Output exactly, with nothing added, the entries from the first line through the line with "shorter–fatter family: under".

Collected data:
........

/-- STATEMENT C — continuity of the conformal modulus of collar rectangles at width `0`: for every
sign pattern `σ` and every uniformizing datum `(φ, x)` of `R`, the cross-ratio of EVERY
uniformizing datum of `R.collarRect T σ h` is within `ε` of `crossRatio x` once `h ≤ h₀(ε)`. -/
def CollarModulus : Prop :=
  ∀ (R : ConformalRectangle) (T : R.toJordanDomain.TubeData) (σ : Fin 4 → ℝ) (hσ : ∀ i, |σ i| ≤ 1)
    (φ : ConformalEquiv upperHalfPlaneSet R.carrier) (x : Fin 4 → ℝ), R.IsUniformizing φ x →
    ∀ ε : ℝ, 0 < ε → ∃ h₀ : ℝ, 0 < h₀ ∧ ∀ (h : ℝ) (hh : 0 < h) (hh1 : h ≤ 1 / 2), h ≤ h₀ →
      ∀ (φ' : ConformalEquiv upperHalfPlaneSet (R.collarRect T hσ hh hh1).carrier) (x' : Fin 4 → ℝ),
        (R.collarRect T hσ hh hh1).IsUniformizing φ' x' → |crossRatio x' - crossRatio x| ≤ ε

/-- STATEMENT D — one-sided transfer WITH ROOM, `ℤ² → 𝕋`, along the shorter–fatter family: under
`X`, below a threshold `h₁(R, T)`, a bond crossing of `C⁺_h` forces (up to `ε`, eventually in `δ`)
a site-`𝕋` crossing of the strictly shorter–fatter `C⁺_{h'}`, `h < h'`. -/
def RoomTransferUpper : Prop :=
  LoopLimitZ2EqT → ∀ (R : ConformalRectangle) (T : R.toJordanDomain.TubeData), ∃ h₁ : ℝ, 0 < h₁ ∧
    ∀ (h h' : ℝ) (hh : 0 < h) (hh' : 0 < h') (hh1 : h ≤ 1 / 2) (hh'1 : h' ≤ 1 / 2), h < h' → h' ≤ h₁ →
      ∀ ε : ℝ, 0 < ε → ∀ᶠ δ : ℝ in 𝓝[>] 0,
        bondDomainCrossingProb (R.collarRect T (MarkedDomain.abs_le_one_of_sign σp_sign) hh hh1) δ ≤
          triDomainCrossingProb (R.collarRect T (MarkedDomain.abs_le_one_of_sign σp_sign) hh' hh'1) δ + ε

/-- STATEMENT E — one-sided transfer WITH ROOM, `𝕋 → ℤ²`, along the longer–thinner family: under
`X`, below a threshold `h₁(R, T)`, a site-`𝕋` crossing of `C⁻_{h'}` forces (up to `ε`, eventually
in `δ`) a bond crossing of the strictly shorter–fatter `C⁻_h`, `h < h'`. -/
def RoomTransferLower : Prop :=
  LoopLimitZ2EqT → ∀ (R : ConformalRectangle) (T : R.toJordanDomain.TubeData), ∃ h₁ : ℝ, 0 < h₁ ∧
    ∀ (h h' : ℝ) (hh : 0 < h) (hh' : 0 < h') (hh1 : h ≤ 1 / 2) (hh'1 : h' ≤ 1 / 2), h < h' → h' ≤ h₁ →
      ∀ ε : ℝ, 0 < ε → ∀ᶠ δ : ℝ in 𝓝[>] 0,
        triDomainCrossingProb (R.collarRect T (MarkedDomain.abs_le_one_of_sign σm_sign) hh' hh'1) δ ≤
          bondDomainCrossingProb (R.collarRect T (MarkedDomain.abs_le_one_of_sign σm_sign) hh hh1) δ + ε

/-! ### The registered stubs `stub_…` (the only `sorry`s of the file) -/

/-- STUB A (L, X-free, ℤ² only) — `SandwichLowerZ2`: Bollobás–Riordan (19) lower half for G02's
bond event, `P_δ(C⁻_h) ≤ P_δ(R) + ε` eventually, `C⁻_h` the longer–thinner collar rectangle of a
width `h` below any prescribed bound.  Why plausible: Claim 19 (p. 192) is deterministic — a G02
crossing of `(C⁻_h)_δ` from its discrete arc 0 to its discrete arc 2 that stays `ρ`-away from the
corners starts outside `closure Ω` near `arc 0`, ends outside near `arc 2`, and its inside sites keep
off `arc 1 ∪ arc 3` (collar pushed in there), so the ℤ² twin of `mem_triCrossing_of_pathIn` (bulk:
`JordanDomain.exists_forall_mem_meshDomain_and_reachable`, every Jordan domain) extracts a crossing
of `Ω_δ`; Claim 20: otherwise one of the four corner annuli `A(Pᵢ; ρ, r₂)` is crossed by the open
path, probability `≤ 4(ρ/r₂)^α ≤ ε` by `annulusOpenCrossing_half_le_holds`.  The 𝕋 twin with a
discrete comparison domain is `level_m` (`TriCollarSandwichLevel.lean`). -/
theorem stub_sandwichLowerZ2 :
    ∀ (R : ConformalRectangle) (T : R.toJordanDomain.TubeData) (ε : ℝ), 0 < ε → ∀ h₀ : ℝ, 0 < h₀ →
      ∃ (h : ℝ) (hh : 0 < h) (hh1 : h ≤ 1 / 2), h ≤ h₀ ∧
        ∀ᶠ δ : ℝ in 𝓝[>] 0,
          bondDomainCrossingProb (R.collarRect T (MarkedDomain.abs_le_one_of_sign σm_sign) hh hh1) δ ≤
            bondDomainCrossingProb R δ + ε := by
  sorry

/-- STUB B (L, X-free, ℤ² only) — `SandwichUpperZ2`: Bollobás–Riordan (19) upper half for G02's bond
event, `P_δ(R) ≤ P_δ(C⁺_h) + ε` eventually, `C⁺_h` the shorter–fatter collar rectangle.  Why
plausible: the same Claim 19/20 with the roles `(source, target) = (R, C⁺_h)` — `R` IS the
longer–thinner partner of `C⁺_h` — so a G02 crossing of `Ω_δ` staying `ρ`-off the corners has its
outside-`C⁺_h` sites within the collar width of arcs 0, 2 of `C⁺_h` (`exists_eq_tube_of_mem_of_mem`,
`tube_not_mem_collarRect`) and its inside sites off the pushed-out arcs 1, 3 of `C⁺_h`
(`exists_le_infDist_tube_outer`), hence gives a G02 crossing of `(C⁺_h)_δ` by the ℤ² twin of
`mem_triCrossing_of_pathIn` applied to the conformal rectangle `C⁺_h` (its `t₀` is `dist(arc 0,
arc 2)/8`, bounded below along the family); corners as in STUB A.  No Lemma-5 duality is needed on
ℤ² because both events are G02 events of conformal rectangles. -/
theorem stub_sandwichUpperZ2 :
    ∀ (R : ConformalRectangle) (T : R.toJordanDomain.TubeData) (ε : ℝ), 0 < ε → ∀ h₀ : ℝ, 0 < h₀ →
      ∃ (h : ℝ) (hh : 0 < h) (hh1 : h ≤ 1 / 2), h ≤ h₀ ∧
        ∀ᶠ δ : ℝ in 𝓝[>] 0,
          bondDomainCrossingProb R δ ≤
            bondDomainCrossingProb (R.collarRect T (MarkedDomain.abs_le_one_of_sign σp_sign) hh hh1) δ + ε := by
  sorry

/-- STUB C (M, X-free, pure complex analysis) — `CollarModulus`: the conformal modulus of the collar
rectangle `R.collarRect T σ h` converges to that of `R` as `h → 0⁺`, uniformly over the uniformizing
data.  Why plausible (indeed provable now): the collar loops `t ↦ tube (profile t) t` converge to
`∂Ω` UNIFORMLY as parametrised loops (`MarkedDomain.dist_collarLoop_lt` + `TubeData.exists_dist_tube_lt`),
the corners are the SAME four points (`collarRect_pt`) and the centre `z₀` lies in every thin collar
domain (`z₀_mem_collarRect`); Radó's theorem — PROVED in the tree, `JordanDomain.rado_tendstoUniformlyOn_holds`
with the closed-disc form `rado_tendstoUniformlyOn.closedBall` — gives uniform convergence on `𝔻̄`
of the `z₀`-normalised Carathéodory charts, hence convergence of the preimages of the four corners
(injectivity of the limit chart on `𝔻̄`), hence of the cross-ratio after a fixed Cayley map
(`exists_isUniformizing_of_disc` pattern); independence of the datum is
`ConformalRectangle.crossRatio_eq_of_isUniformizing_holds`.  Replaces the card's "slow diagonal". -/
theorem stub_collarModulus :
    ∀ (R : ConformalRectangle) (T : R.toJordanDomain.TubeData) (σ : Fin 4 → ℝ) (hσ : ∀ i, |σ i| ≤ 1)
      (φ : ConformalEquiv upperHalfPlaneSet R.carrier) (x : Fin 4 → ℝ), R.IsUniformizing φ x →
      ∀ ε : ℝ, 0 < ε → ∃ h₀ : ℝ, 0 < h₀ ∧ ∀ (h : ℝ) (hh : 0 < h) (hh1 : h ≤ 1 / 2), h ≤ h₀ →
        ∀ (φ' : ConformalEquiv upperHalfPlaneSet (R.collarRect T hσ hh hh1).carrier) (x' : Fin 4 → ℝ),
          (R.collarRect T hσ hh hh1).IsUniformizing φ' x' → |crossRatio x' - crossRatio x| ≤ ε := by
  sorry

........

▶ [ANSWER SPACE]
/-- STATEMENT C — continuity of the conformal modulus of collar rectangles at width `0`: for every
sign pattern `σ` and every uniformizing datum `(φ, x)` of `R`, the cross-ratio of EVERY
uniformizing datum of `R.collarRect T σ h` is within `ε` of `crossRatio x` once `h ≤ h₀(ε)`. -/
def CollarModulus : Prop :=
  ∀ (R : ConformalRectangle) (T : R.toJordanDomain.TubeData) (σ : Fin 4 → ℝ) (hσ : ∀ i, |σ i| ≤ 1)
    (φ : ConformalEquiv upperHalfPlaneSet R.carrier) (x : Fin 4 → ℝ), R.IsUniformizing φ x →
    ∀ ε : ℝ, 0 < ε → ∃ h₀ : ℝ, 0 < h₀ ∧ ∀ (h : ℝ) (hh : 0 < h) (hh1 : h ≤ 1 / 2), h ≤ h₀ →
      ∀ (φ' : ConformalEquiv upperHalfPlaneSet (R.collarRect T hσ hh hh1).carrier) (x' : Fin 4 → ℝ),
        (R.collarRect T hσ hh hh1).IsUniformizing φ' x' → |crossRatio x' - crossRatio x| ≤ ε

/-- STATEMENT D — one-sided transfer WITH ROOM, `ℤ² → 𝕋`, along the shorter–fatter family: under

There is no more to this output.